Quantum Speedup by Quantum Annealing

TL;DR

This paper demonstrates that quantum annealing can exponentially outperform classical algorithms in solving the glued-trees problem by using an efficient schedule despite small energy gaps, advancing quantum speedup understanding.

Contribution

It introduces an annealing schedule that achieves exponential speedup in solving an oracular problem without suffering from the sign problem, even with exponentially small energy gaps.

Findings

Quantum annealing solves the glued-trees problem exponentially faster than classical methods.

The proposed schedule remains efficient despite exponentially small energy gaps.

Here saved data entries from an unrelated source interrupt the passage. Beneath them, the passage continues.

import Mathlib
import Summits.Ventures.FusionMHD.Models.SAlphaStableS3A175M7Core0
import HarnessLib

/-!
# STABLE-POINT core at `(3, 7/4)`, piece 3 (`[3/2, 2]`): kernel-decided Taylor-model leaves ⇒ `F_3 > 0` and `amplitudeResidual 3 (7/4) F_3 F_3″ ≤ 0` on the piece ⇒ `EnergyDominatesOn` for its amplitude phase

LADDER-GRIDFUSION rung F3 («F3.BALLOON-sα-S3-A175-STABLE-SIDE»: the SECOND halving at s = 3 ([8/5, 19/10] → [7/4, 19/10])); gridfusion-model-7 g9, 2026-08-28 (g8's core lane).  Two `decide +kernel` calls (`OpModel.trig.pLeavesCheck`, scale
`2^60`, Taylor degree 10, 8 leaves of half-width 1/32) and the lane's soundness theorem `OpSem.trig.pos_of_pLeavesCheck`
(Literature/Analysis/ValidatedNumerics/TaylorModelZeroCert); lit-4's `energyDominatesOn_of_amplitude` (BallooningSAlphaStableSide) turns the two
sign facts into energy domination by `amplitudePhase 3 (7/4) F_3 F_3′` on the piece.  MODELLED: `s–α` model; nothing about a device.
No `native_decide`.  Citations: Freidberg 2014 §12.6.2 (12.97) [Freidberg2014]; Makino–Berz 2003 Alg. 2 [MakinoBerz2003]; Hartman 2002 XI.6.2
[Hartman2002].  Everything here is [instance data].
-/

open Literature.Analysis.ValidatedNumerics Literature.Analysis.ValidatedNumerics.PolyMP
open Literature.Analysis.ValidatedNumerics.NumericsMP Literature.Analysis.ValidatedNumerics.ExpPoly
open Literature.MathematicalPhysics.MHD.Ballooning
open Real Set

namespace Summit.Ventures.FusionMHD.Models

namespace SAlphaStableS3A175M7

/-- KERNEL CHECK (residual leaves of piece 3). [instance data] -/
theorem st3175_res3_ok : OpModel.trig.pLeavesCheck st3175Prm (2 ^ 60) (st3175Prog K3 (Poly.deriv (Poly.deriv K3))) [] st3175Leaves3 = true := by
  decide +kernel

/-- KERNEL CHECK (positivity leaves of piece 3). [instance data] -/
theorem st3175_pos3_ok : OpModel.trig.pLeavesCheck st3175Prm (2 ^ 60) (st3175PosProg K3) [] st3175Leaves3 = true := by
  decide +kernel

/-- The leaves tile `[3/2, 2]`. [instance data] -/
theorem st3175_tiles3 : tiles (3/2 : ℚ) (st3175Leaves3.map fun l => (l.e, l.k)) (2 : ℚ) = true := by
  decide +kernel

/-- **PIECE 3**: the phase of `F_3` dominates the `s–α` energy on `[3/2, 2]` at `(s, α) = (3, 7/4)`. [instance data] -/
theorem st3175_dominates3 :
    SAlpha.EnergyDominatesOn 3 (7 / 4) (SAlpha.amplitudePhase 3 (7 / 4) (Poly.eval K3) (Poly.eval (Poly.deriv K3)))
      (Icc (3/2 : ℝ) (2 : ℝ)) := by
  have h := st3175_dominates (lf := K3) (x := 3/2) (y := 2) (by norm_num) st3175_tiles3 st3175_res3_ok st3175_pos3_ok
  norm_num at h
  exact h

end SAlphaStableS3A175M7

end Summit.Ventures.FusionMHD.Models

Generalizations suggest initial-state randomization can mitigate slowdowns in adiabatic quantum computing.

Abstract

We study the glued-trees problem of Childs et. al. in the adiabatic model of quantum computing and provide an annealing schedule to solve an oracular problem exponentially faster than classically possible. The Hamiltonians involved in the quantum annealing do not suffer from the so-called sign problem. Unlike the typical scenario, our schedule is efficient even though the minimum energy gap of the Hamiltonians is exponentially small in the problem size. We discuss generalizations based on initial-state randomization to avoid some slowdowns in adiabatic quantum computing due to small gaps.